Don Pedro Pablo Tauste, el dueño del taller de reparación de calzado "La clínica del chapín", no quería marchar contra la corriente.

– Es una idea oportuna y plausible. Secundémosla -habló don Fernando Cazuela, el procurador de los tribunales del principal B, que la noche anterior, cuando todos los vecinos buscaban al criminal por orden de don Ibrahim, se encontró con el amigo de su mujer, que estaba escondido, muy acurrucado, en la cesta de la ropa sucia.

– Igual digo -cerró don Luis Noalejo, representante en Madrid de las "Hilaturas Viuda e Hijos de Casimiro Pons", y habitante del principal C.

– Muchas gracias, señores, ya veo que todos estamos de acuerdo; todos nosotros hemos hablado y expresado nuestros coincidentes puntos de vista. Recojo vuestra amable adhesión y la pongo en manos del pío presbítero don Exuperio Estremera, nuestro vecino, para que él organice todos los actos con arreglo a sus sólidos conocimientos de canonista.
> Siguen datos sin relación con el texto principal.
/-- Where `sin³(2π Re y) ≠ 0` the representative of `β_i` is not continuous, hence not
differentiable (its value on `1` is `i ρ S_i / 2` with `S_i ≠ 0` nearby, and `ρ` jumps on every
interval). [folklore] -/
theorem not_differentiableAt_inChart_betai (i : ℕ) {x₀ : T} {y : ℂ} (hy : TorusRough.S y.re ≠ 0) :
    ¬ DifferentiableAt ℝ ((betai i).inChart x₀) y := by
  intro hd
  have hc : ContinuousAt (fun y ↦ (betai i).inChart x₀ y ![(1 : ℂ)]) y :=
    ((ContinuousAlternatingMap.apply ℝ ℂ ℂ ![(1 : ℂ)]).continuous.continuousAt).comp hd.continuousAt
  simp only [inChart_betai_apply_one] at hc
  -- restrict to the horizontal line through `y`
  have hline : Continuous fun t : ℝ ↦ ((t : ℝ) : ℂ) + ((y.im : ℝ) : ℂ) * Complex.I := by fun_prop
  have hy' : ((y.re : ℝ) : ℂ) + ((y.im : ℝ) : ℂ) * Complex.I = y := Complex.re_add_im y
  have h1 : ContinuousAt (fun t : ℝ ↦ ((ρ t * Si i t / 2 : ℝ) : ℂ) * Complex.I) y.re := by
    have := hc.comp_of_eq hline.continuousAt hy'
    simpa [Function.comp_def] using this
  have h2 : ContinuousAt (fun t : ℝ ↦ ρ t * Si i t / 2) y.re := by
    have := Complex.continuous_im.continuousAt.comp h1
    simpa [Function.comp_def] using this
  have hSi : Si i y.re ≠ 0 := Si_ne_zero i hy
  have h3 : ContinuousAt (fun t : ℝ ↦ (ρ t * Si i t / 2) / (Si i t / 2)) y.re :=
    h2.div ((continuous_Si i).div_const _).continuousAt (div_ne_zero hSi two_ne_zero)
  have h4 : (fun t : ℝ ↦ (ρ t * Si i t / 2) / (Si i t / 2)) =ᶠ[𝓝 y.re] ρ := by
    have hne : ∀ᶠ t in 𝓝 y.re, Si i t ≠ 0 := (continuous_Si i).continuousAt.eventually_ne hSi
    filter_upwards [hne] with t ht
    field_simp
  exact not_continuousAt_ρ y.re (h3.congr h4)

/-- **`fderiv (β_i.inChart x₀) = 0` everywhere**: a junk zero where `sin(2π Re y) ≠ 0` (no
continuity), a genuine zero where `sin(2π Re y) = 0` (second-order vanishing). [folklore] -/
theorem fderiv_inChart_betai (i : ℕ) (x₀ : T) (y : ℂ) : fderiv ℝ ((betai i).inChart x₀) y = 0 := by
  by_cases hS : Real.sin (2 * π * y.re) = 0
  · exact (hasFDerivAt_inChart_betai i hS).fderiv
  · exact fderiv_zero_of_not_differentiableAt
      (not_differentiableAt_inChart_betai i (pow_ne_zero 3 hS))

/-- **`dβ_i = 0`** at every point of the rigged torus. [folklore] -/
theorem mextDeriv_betai (i : ℕ) : mextDeriv (betai i) = 0 := by
  funext x
  exact mextDeriv_apply_eq_zero (by
    rw [ModelWithCorners.Boundaryless.range_eq_univ, fderivWithin_univ]
    exact fderiv_inChart_betai i x _)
Don Exuperio puso un gesto mirífico.

– Acepto vuestro mandato.

La cosa había llegado a su fin y la reunión comenzó a disolverse poco a poco. Algunos vecinos tenían cosas que hacer; otros, los menos, pensaban que quien tendría cosas que hacer era, probablemente, don Ibrahim, y otros, que de todo hay siempre, se marcharon porque ya estaban cansados de llevar una hora larga de pie. Don Gumersindo López, empleado de la Campsa y vecino del entresuelo C, que era el único asistente que no había hablado, se iba preguntando, a medida que bajaba, pensativamente, las escaleras:

– ¿Y para esto pedí yo permiso en la oficina?

Doña Matilde, de vuelta de la lechería de doña Ramona, habla con la criada.

– Mañana traiga usted hígado para el mediodía, Lola. Don Tesifonte dice que es muy saludable.

Don Tesifonte es el oráculo de doña Matilde. Es también su huésped.

– Un higado que esté tiernecito para poder hacerlo con el guiso de los ríñones, con un poco de vino y cebollita picada.

Lola dice a todo que sí; después, del mercado, trae lo primero que encuentra o lo que le da la gana.

Seoane sale de su casa. Todas las tardes, a las seis y media, empieza a tocar el violín en el Café de doña Rosa. Su mujer se queda zurciendo calcetines y camisetas en la cocina. El matrimonio vive en un sótano de la calle de Ruiz, húmedo y malsano, por el que pagan quince duros; menos mal que está a un paso del Café y Seoane no tiene que gastarse jamás ni un real en tranvías.